De Beers Diamond Trade Control | Jordan Bass Jewelry
How Did De Beers Do it?
De Beers was phenomenally successfully in crushing its competitors with the strengths it built over 100 years through financial and relationship powers and the business acumen that came from dealing with different peoples, different governments and different situations in this long period of time. De Beers was seasoned with the experiences it went through over 5 generations in the same business around the globe. Here are some of the barriers De Beers put of against its competitors:
Access to Physical Resources
De Beers currently owns 80% of world's present resources of diamonds. It owns mines in friendly as well as hostile countries and it has maintained its position by using every trick in the trade. It is hard to own a mine in a country where De Beers already owns one.
High Capital Investments
No many businesses can think of making a huge capital outlay in a business where market is artificially created and controlled by one company and is subject to volatility. De Beers made a payment of over 1.5 million GBP in 1885.
Channels of Distribution
From Africa to London and from South America to Russia, De Beers currently controls the channels of distribution. Any new threats will have to fight De Beers' hold on them.
High Value Product in the Economy
Any country that discovers a new mine has to carefully monitor the practice of new mine holder since diamond business in every country has stakes in its inventories. It's high value can drive jewelry businesses into bankruptcies and that related businesses as well.

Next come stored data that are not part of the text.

import Summits.RiemannHypothesis.RiemannHypothesis.Theorems.Splittings.SplitXWucStarRowA
import HarnessLib

/-!
# x-wuc GEN-11 row ★₁₀₂₄ʳ — `HSW → K1′ → (RH ⟺ RH(e^1024) ∧ B′₁([−1,1]))` — tree port, part B (2/4)

Part B: `ordinateBandL_of_hsw` (HSW zero counting ⟹ the ordinate band), `rh_iff_rhUpTo_and_boundedAwayAt_of_hswL`, the HSW arithmetic `hswArith_threeHalves_exp1024_L` and rows `rh_iff_rhUpTo_exp1024_and_boundedAwayAt_L` / `_L'` / `_L400`.
Provenance, deltas and HONEST LABEL as in part A (`SplitXWucStarRowA.lean`): declarations verbatim from G11b 3a3eefe13ea0264d,
re-targeted onto the tree twins; CONDITIONAL bookkeeping; RH is not proved by this; nothing here bears on the truth of RH.
-/

-- D-0017: `Summit.RiemannHypothesis.RiemannHypothesis.…` duplicates the namespace BY DESIGN (single-problem summit).
set_option linter.dupNamespace false
noncomputable section

namespace Summit.RiemannHypothesis.RiemannHypothesis.Theorems.Splittings.XWucG8

open scoped Classical ComplexConjugate InnerProductSpace
open Set Filter Topology Complex MeasureTheory
open Literature.NumberTheory.LFunctions Literature.NumberTheory.LFunctions.Bombieri2000
open Summit.RiemannHypothesis.RiemannHypothesis.Theses.RuelleBand
open Summit.RiemannHypothesis.RiemannHypothesis.Theorems.Splittings.BombieriTruncEigen
open Summit.RiemannHypothesis.RiemannHypothesis.Theorems.Splittings.BombieriFozNoDep
open Summit.RiemannHypothesis.RiemannHypothesis.Theorems.Splittings.BombieriTruncGram
open Summit.RiemannHypothesis.RiemannHypothesis.Theorems.Splittings.BombieriTruncPairing
open Summit.RiemannHypothesis.RiemannHypothesis.Theorems.Splittings.BombieriTruncScreening
open Summit.RiemannHypothesis.RiemannHypothesis.Theorems.Splittings.BombieriTruncBandGap
open Summit.RiemannHypothesis.RiemannHypothesis.Theorems.Splittings.BombieriTruncMultiplicity
open Summit.RiemannHypothesis.RiemannHypothesis.Theorems.Splittings.BombieriTruncEventualStrip
open Summit.RiemannHypothesis.RiemannHypothesis.Theorems.Splittings.BombieriTruncExactness
open Summit.RiemannHypothesis.RiemannHypothesis.Theorems.Splittings.BombieriTruncClump
open Summit.RiemannHypothesis.RiemannHypothesis.Theorems.Splittings.BombieriTruncOffLineSparse
open Summit.RiemannHypothesis.RiemannHypothesis.Theorems.Splittings.BombieriTruncSynthesis
open Summit.RiemannHypothesis.RiemannHypothesis.Theorems.Splittings.BombieriTruncSynthesisScreening
open Summit.RiemannHypothesis.RiemannHypothesis.Theorems.Splittings.BombieriTruncSynthesisRows
open Literature.NumberTheory.DiophantineGeometry (RiemannHypothesisUpTo)
open Summit.RiemannHypothesis.RiemannHypothesis.Theorems.Splittings.BombieriTruncMassAware
open Summit.RiemannHypothesis.RiemannHypothesis.Theorems.Splittings.MassAwareSamplingCeiling
variable {N : ℕ}

/-- **(K-count_L) `OrdinateBandL L T₀ δ` from HSW's explicit `N(T)`**, for every `δ` with `2·q(τ₀ + τ₀/8π) + L/138 ≤ δ·D(τ₀)` (`τ₀ > T₀ ≥ 3`;
density drift `(b − a)·(1/6)·(1/23) ≤ L/138` on windows of length `≤ L`; G8.10 with the cap as a parameter).
[new; conditional on the print fact `zetaZeroCount_hasanalizade_shen_wong` only] -/
theorem ordinateBandL_of_hsw (h : zetaZeroCount_hasanalizade_shen_wong) {L T₀ δ : ℝ} (hT₀ : 3 ≤ T₀)
    (hδ : ∀ τ₀ : ℝ, T₀ < τ₀ → 2 * FordFarZeros.hswErr (τ₀ + τ₀ / (8 * Real.pi)) + L / 138 ≤ δ * zdens τ₀) :
    OrdinateBandL L T₀ δ := by
  intro τ₀ hτ Λ hΛ hΛcap
  refine ⟨⌈τ₀ + Λ + 2⌉₊, fun N hN a b ha hab hb hlen ↦ ?_⟩
  have hπ := Real.pi_pos
  have hπ3 := Real.pi_gt_three
  have hτ0 : 0 < τ₀ := by linarith
  have h8π : τ₀ / (8 * Real.pi) ≤ τ₀ / 24 :=
    div_le_div_of_nonneg_left hτ0.le (by norm_num) (by linarith)
  have hΛ24 : Λ ≤ τ₀ / 24 := hΛcap.trans h8π
  have he3 : Real.exp 1 < 2.7182818286 := Real.exp_one_lt_d9
  -- the window in absolute heights
  have ht₁pos : 0 < τ₀ + a := by linarith
  have ht₁e : Real.exp 1 ≤ τ₀ + a := by linarith
  have ht₂e : Real.exp 1 ≤ τ₀ + b := by linarith
  have hNr : (τ₀ + b) + 2 ≤ (N : ℝ) := by
    have : (⌈τ₀ + Λ + 2⌉₊ : ℝ) ≤ N := by exact_mod_cast hN
    linarith [Nat.le_ceil (τ₀ + Λ + 2)]
  -- slot count = N(τ₀+b) − N(τ₀+a)
  have hfilt : (Finset.univ : Finset (truncIdx N)).filter (fun i ↦ a < tau i - τ₀ ∧ tau i - τ₀ ≤ b) =
      (Finset.univ : Finset (truncIdx N)).filter (fun i ↦ τ₀ + a < tau i ∧ tau i ≤ τ₀ + b) := by
    refine Finset.filter_congr fun i _ ↦ ?_
    constructor <;> rintro ⟨h1, h2⟩ <;> constructor <;> linarith
  have hcnt := card_slots_window_eq ht₁pos (by linarith : τ₀ + a ≤ τ₀ + b) hNr
  rw [← hfilt] at hcnt
  rw [hcnt]
  -- HSW at both ends
  have hlo₁ := (FordFarZeros.hsw_bounds h ht₁e).1
  have hhi₁ := (FordFarZeros.hsw_bounds h ht₁e).2
  have hlo₂ := (FordFarZeros.hsw_bounds h ht₂e).1
  have hhi₂ := (FordFarZeros.hsw_bounds h ht₂e).2
  have hq₁ : FordFarZeros.hswErr (τ₀ + a) ≤ FordFarZeros.hswErr (τ₀ + τ₀ / (8 * Real.pi)) :=
    FordFarZeros.hswErr_mono ht₁e (by linarith)
  have hq₂ : FordFarZeros.hswErr (τ₀ + b) ≤ FordFarZeros.hswErr (τ₀ + τ₀ / (8 * Real.pi)) :=
    FordFarZeros.hswErr_mono ht₂e (by linarith)
  -- main-term drift by the mean value theorem
  obtain ⟨ξ, hξ, hξeq⟩ := exists_hasDerivAt_eq_slope FordFarZeros.rvmMain
    (fun ξ ↦ 1 / (2 * Real.pi) * Real.log (ξ / (2 * Real.pi))) (by linarith : τ₀ + a < τ₀ + b)
    (FordFarZeros.continuousOn_rvmMain.mono fun x hx ↦ Set.mem_Ioi.2 (ht₁pos.trans_le hx.1))
    (fun x hx ↦ FordFarZeros.hasDerivAt_rvmMain (ht₁pos.trans hx.1))
  have hξpos : 0 < ξ := ht₁pos.trans hξ.1
  have hξlo : τ₀ - Λ ≤ ξ := by linarith [hξ.1]
  have hξhi : ξ ≤ τ₀ + Λ := by linarith [hξ.2]
  have hMdiff : FordFarZeros.rvmMain (τ₀ + b) - FordFarZeros.rvmMain (τ₀ + a) =
      (b - a) * (1 / (2 * Real.pi) * Real.log (ξ / (2 * Real.pi))) := by
    have hne : (τ₀ + b) - (τ₀ + a) ≠ 0 := by linarith
    have h' := hξeq
    rw [eq_div_iff hne] at h'
    rw [← h']
    ring
  have hlogdiff : Real.log (ξ / (2 * Real.pi)) - Real.log (τ₀ / (2 * Real.pi)) = Real.log (ξ / τ₀) := by
    rw [Real.log_div hξpos.ne' (by positivity), Real.log_div hτ0.ne' (by positivity),
      Real.log_div hξpos.ne' hτ0.ne']
    ring
  -- |log(ξ/τ₀)| ≤ 1/23
  have hyup : Real.log (ξ / τ₀) ≤ 1 / 24 := by
    refine (Real.log_le_sub_one_of_pos (div_pos hξpos hτ0)).trans ?_
    rw [div_sub_one hτ0.ne', div_le_iff₀ hτ0]
    linarith
  have hylo : -(1 / 23) ≤ Real.log (ξ / τ₀) := by
    refine le_trans ?_ (Real.one_sub_inv_le_log_of_pos (div_pos hξpos hτ0))
    rw [inv_div, one_sub_div hξpos.ne', le_div_iff₀ hξpos]
    linarith
  have habs : |Real.log (ξ / τ₀)| ≤ 1 / 23 := abs_le.2 ⟨hylo, by linarith⟩
  have h2π : 1 / (2 * Real.pi) ≤ 1 / 6 := one_div_le_one_div_of_le (by norm_num) (by linarith)
  have hL0 : 0 ≤ L := by linarith
  have hdrift : |(b - a) * (1 / (2 * Real.pi) * Real.log (ξ / τ₀))| ≤ L / 138 := by
    rw [abs_mul, abs_mul, abs_of_pos (by linarith : 0 < b - a), abs_of_pos (by positivity : 0 < 1 / (2 * Real.pi))]
    calc (b - a) * (1 / (2 * Real.pi) * |Real.log (ξ / τ₀)|)
        ≤ L * (1 / 6 * (1 / 23)) :=
          mul_le_mul hlen (mul_le_mul h2π habs (abs_nonneg _) (by norm_num)) (by positivity) hL0
      _ = L / 138 := by ring
  have hd := abs_le.1 hdrift
  have hkey : FordFarZeros.rvmMain (τ₀ + b) - FordFarZeros.rvmMain (τ₀ + a) - zdens τ₀ * (b - a) =
      (b - a) * (1 / (2 * Real.pi) * Real.log (ξ / τ₀)) := by
    rw [hMdiff, ← hlogdiff]
    unfold zdens
    ring
  have hδτ := hδ τ₀ hτ
  rw [abs_le]
  constructor <;> linarith [hd.1, hd.2, hkey, hlo₁, hhi₁, hlo₂, hhi₂, hq₁, hq₂, hδτ]

/-- Row **X-7♮♮♮_L (HSW)**: `MassAwareSamplingL L δ θ ∧ (δ·Φ < 8πθ) ∧ HSW ∧ (2q(τ₀(1+1/8π)) + L/138 ≤ δ·D(τ₀) for τ₀ > T₀) ∧ T₀ ≥ 2π e^{2π}`
⟹ `RH ⟺ RH(T₀) ∧ B′₁([−1,1])`. [new; conditional bookkeeping] -/
theorem rh_iff_rhUpTo_and_boundedAwayAt_of_hswL {L T₀ δ θ : ℝ} (hL : 4 ≤ L) (hθ : 0 < θ) (hS : MassAwareSamplingL L δ θ)
    (hcrit : ∀ κ₀ : ℝ, 0 < κ₀ → κ₀ < 1 / 2 → δ * Phi κ₀ < 8 * Real.pi * θ)
    (hHSW : zetaZeroCount_hasanalizade_shen_wong)
    (hδ : ∀ τ₀ : ℝ, T₀ < τ₀ → 2 * FordFarZeros.hswErr (τ₀ + τ₀ / (8 * Real.pi)) + L / 138 ≤ δ * zdens τ₀)
    (hT : 2 * Real.pi * Real.exp (2 * Real.pi) ≤ T₀) :
    _root_.RiemannHypothesis ↔
      RiemannHypothesisUpTo T₀ ∧ TruncNegEigenvalueBoundedAwayAt (Icc (-1 : ℝ) 1) 1 :=
  rh_iff_rhUpTo_and_boundedAwayAt_of_ordinateBandL hL hθ hS hcrit
    (ordinateBandL_of_hsw hHSW (le_trans (by
      have := Real.pi_gt_three
      have h1 : (1 : ℝ) ≤ Real.exp (2 * Real.pi) := Real.one_le_exp (by positivity)
      nlinarith) hT) hδ) hT

/-- K-inst₁₀₂₄: `δ = 3/2` satisfies the δ-arithmetic of `ordinateBandL_of_hsw` above `T₀ = e^{1024}` for every cap `Lw ≤ 400`. -/
theorem hswArith_threeHalves_exp1024_L {Lw : ℝ} (hLw : Lw ≤ 400) (τ₀ : ℝ) (hτ : Real.exp 1024 < τ₀) :
    2 * FordFarZeros.hswErr (τ₀ + τ₀ / (8 * Real.pi)) + Lw / 138 ≤ 3 / 2 * zdens τ₀ := by
  have hπ3 : (3 : ℝ) < Real.pi := Real.pi_gt_three
  have hπ315 : Real.pi < 3.15 := Real.pi_lt_d2
  have hπ0 : 0 < Real.pi := Real.pi_pos
  have hτ0 : 0 < τ₀ := (Real.exp_pos _).trans hτ
  have hL : (1024 : ℝ) ≤ Real.log τ₀ := by
    rw [Real.le_log_iff_exp_le hτ0]; exact hτ.le
  -- the shifted evaluation point `τ₀ + τ₀/8π = τ₀ · (1 + 1/8π)`
  have hfac : 0 < 1 + 1 / (8 * Real.pi) := by positivity
  have ht' : τ₀ + τ₀ / (8 * Real.pi) = τ₀ * (1 + 1 / (8 * Real.pi)) := by ring
  have hL'eq : Real.log (τ₀ + τ₀ / (8 * Real.pi)) = Real.log τ₀ + Real.log (1 + 1 / (8 * Real.pi)) := by
    rw [ht', Real.log_mul hτ0.ne' hfac.ne']
  have hlf0 : 0 ≤ Real.log (1 + 1 / (8 * Real.pi)) :=
    Real.log_nonneg (by linarith [show 0 < 1 / (8 * Real.pi) from by positivity])
  have hlf1 : Real.log (1 + 1 / (8 * Real.pi)) ≤ 1 / 24 := by
    have h1 := Real.log_le_sub_one_of_pos hfac
    have h2 : 1 / (8 * Real.pi) ≤ 1 / 24 :=
      one_div_le_one_div_of_le (by norm_num) (by linarith)
    linarith
  set L := Real.log τ₀ with hLdef
  set L' := Real.log (τ₀ + τ₀ / (8 * Real.pi)) with hL'def
  have hL'1 : L ≤ L' := by linarith
  have hL'2 : L' ≤ L + 1 / 24 := by linarith
  have hL'pos : 0 < L' := by linarith
  -- `log L' ≤ 8 log 2 + L'/256 − 1` (tangent of `log` at `256`)
  have hlogL' : Real.log L' ≤ 8 * Real.log 2 + (L' / 256 - 1) := by
    have h1 : Real.log L' = Real.log 256 + Real.log (L' / 256) := by
      rw [← Real.log_mul (by norm_num) (by positivity)]; congr 1; ring
    have h2 : Real.log (256 : ℝ) = 8 * Real.log 2 := by
      rw [show (256 : ℝ) = 2 ^ 8 by norm_num, Real.log_pow]; norm_num
    have h3 : Real.log (L' / 256) ≤ L' / 256 - 1 := Real.log_le_sub_one_of_pos (by positivity)
    linarith
  have hlog2 : Real.log 2 < 0.6931471808 := Real.log_two_lt_d9
  have hlog2π : Real.log (2 * Real.pi) ≤ 2 * Real.pi - 1 := Real.log_le_sub_one_of_pos (by positivity)
  -- both sides in terms of `L`, `L'`
  have hz : zdens τ₀ = (L - Real.log (2 * Real.pi)) / (2 * Real.pi) := by
    unfold zdens; rw [Real.log_div hτ0.ne' (by positivity)]
  have hq : FordFarZeros.hswErr (τ₀ + τ₀ / (8 * Real.pi)) = 0.1038 * L' + 0.2573 * Real.log L' + 9.3675 := by
    rw [hL'def]; rfl
  rw [hz, hq]
  set X := (L - Real.log (2 * Real.pi)) / (2 * Real.pi) with hXdef
  have hX : 2 * Real.pi * X = L - Real.log (2 * Real.pi) := by
    rw [hXdef]; field_simp
  have hXnn : 0 ≤ X := by
    rw [hXdef]; exact div_nonneg (by linarith) (by positivity)
  have hXpi : Real.pi * X ≤ 3.15 * X := mul_le_mul_of_nonneg_right hπ315.le hXnn
  linarith

/-- Row X-7/HSW_L at `T₀ = e^{1024}`, `δ = 3/2`, cap `4 ≤ L ≤ 400`: `RH ⟺ RH(e^{1024}) ∧ B′₁([−1,1])` modulo `MassAwareSamplingL L (3/2) θ`,
the criterion `(3/2)·Φ(κ₀) < 8πθ` on `(0, ½)` and the HSW print fact.  Conditional bookkeeping. -/
theorem rh_iff_rhUpTo_exp1024_and_boundedAwayAt_L {L θ : ℝ} (hL4 : 4 ≤ L) (hL : L ≤ 400) (hθ : 0 < θ)
    (hS : MassAwareSamplingL L (3 / 2) θ)
    (hcrit : ∀ κ₀ : ℝ, 0 < κ₀ → κ₀ < 1 / 2 → 3 / 2 * Phi κ₀ < 8 * Real.pi * θ)
    (hHSW : zetaZeroCount_hasanalizade_shen_wong) :
    _root_.RiemannHypothesis ↔
      RiemannHypothesisUpTo (Real.exp 1024) ∧ TruncNegEigenvalueBoundedAwayAt (Icc (-1 : ℝ) 1) 1 :=
  rh_iff_rhUpTo_and_boundedAwayAt_of_hswL hL4 hθ hS hcrit hHSW (hswArith_threeHalves_exp1024_L hL) (by
    have h1 : 2 * Real.pi ≤ Real.exp (2 * Real.pi) := by linarith [Real.add_one_le_exp (2 * Real.pi)]
    have h2 : Real.exp (2 * Real.pi) * Real.exp (2 * Real.pi) = Real.exp (4 * Real.pi) := by
      rw [← Real.exp_add]; ring_nf
    have h3 : Real.exp (4 * Real.pi) ≤ Real.exp 1024 := Real.exp_le_exp.mpr (by linarith [Real.pi_lt_d2])
    have h4 : 2 * Real.pi * Real.exp (2 * Real.pi) ≤ Real.exp (2 * Real.pi) * Real.exp (2 * Real.pi) :=
      mul_le_mul_of_nonneg_right h1 (Real.exp_pos _).le
    linarith)

/-- **Row ★₁₀₂₄_L**: for every cap `4 ≤ L ≤ 400` and every `θ ≥ 0.042`, `MassAwareSamplingL L (3/2) θ` and the HSW print fact give
`RH ⟺ RH(e^{1024}) ∧ B′₁([−1,1])` (`(3/2)·Φ(½) ≤ 1.0515 < 1.0555 ≤ 8π·0.042`).  Gen-10 numerics (card §16): the adversary's worst value
at `δ = 3/2` is `θ_num ≈ 0.30` against the needed `0.042` (margin ≈ 7×), versus `≈ 0.15` against `0.0558` at `δ = 2` (★₄₀₀, ≈ 2.7×).
Conditional bookkeeping; nothing here bears on the truth of RH. -/
theorem rh_iff_rhUpTo_exp1024_and_boundedAwayAt_L' {L θ : ℝ} (hL4 : 4 ≤ L) (hL : L ≤ 400) (hθ : 0.042 ≤ θ)
    (hS : MassAwareSamplingL L (3 / 2) θ)
    (hHSW : zetaZeroCount_hasanalizade_shen_wong) :
    _root_.RiemannHypothesis ↔
      RiemannHypothesisUpTo (Real.exp 1024) ∧ TruncNegEigenvalueBoundedAwayAt (Icc (-1 : ℝ) 1) 1 :=
  rh_iff_rhUpTo_exp1024_and_boundedAwayAt_L hL4 hL (by linarith) hS
    (crit_of_half (by norm_num) (by
      have h1 := Phi_half_le
      have hπ := Real.pi_gt_d4
      have h2 : 8 * Real.pi * 0.042 ≤ 8 * Real.pi * θ := mul_le_mul_of_nonneg_left hθ (by positivity)
      linarith)) hHSW

/-- **★₁₀₂₄**: the weakest instantiated residual of the lane, at `(T₀, δ, L) = (e^{1024}, 3/2, 400)`:
`0.042 ≤ θ → MassAwareSamplingL 400 (3/2) θ → HSW → (RH ⟺ RH(e^{1024}) ∧ B′₁([−1,1]))`. -/
theorem rh_iff_rhUpTo_exp1024_and_boundedAwayAt_L400 {θ : ℝ} (hθ : 0.042 ≤ θ) (hS : MassAwareSamplingL 400 (3 / 2) θ)
    (hHSW : zetaZeroCount_hasanalizade_shen_wong) :
    _root_.RiemannHypothesis ↔
      RiemannHypothesisUpTo (Real.exp 1024) ∧ TruncNegEigenvalueBoundedAwayAt (Icc (-1 : ℝ) 1) 1 :=
  rh_iff_rhUpTo_exp1024_and_boundedAwayAt_L' (by norm_num) le_rfl hθ hS hHSW


end Summit.RiemannHypothesis.RiemannHypothesis.Theorems.Splittings.XWucG8

end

As of 2000, De Beers had cash reserves over $2 Billion for buying diamonds. It could force manufacturers to buy diamonds and it could cut off supply from any cutting factory that failed to subscribe to its policy. With its hold over the diamond distribution, it forced governments worldwide to an extent by threatening to play havoc on its economies (as it did in the case of Portugal in 1976. De Beers has consistently used the British government and its embassies to threaten and force other governments and curb its competitors and at times made irresistible offers to its competitors to stop their activities.
In South Africa and the Belgium Congo, De Beers pressed the governments into passing laws that forced independent prospectors and diggers to sell their diamonds only to government-licensed diamond buyers, who in turn contracted to sell their diamonds to De Beers subsidiary - the Diamond Trading Company (DTC).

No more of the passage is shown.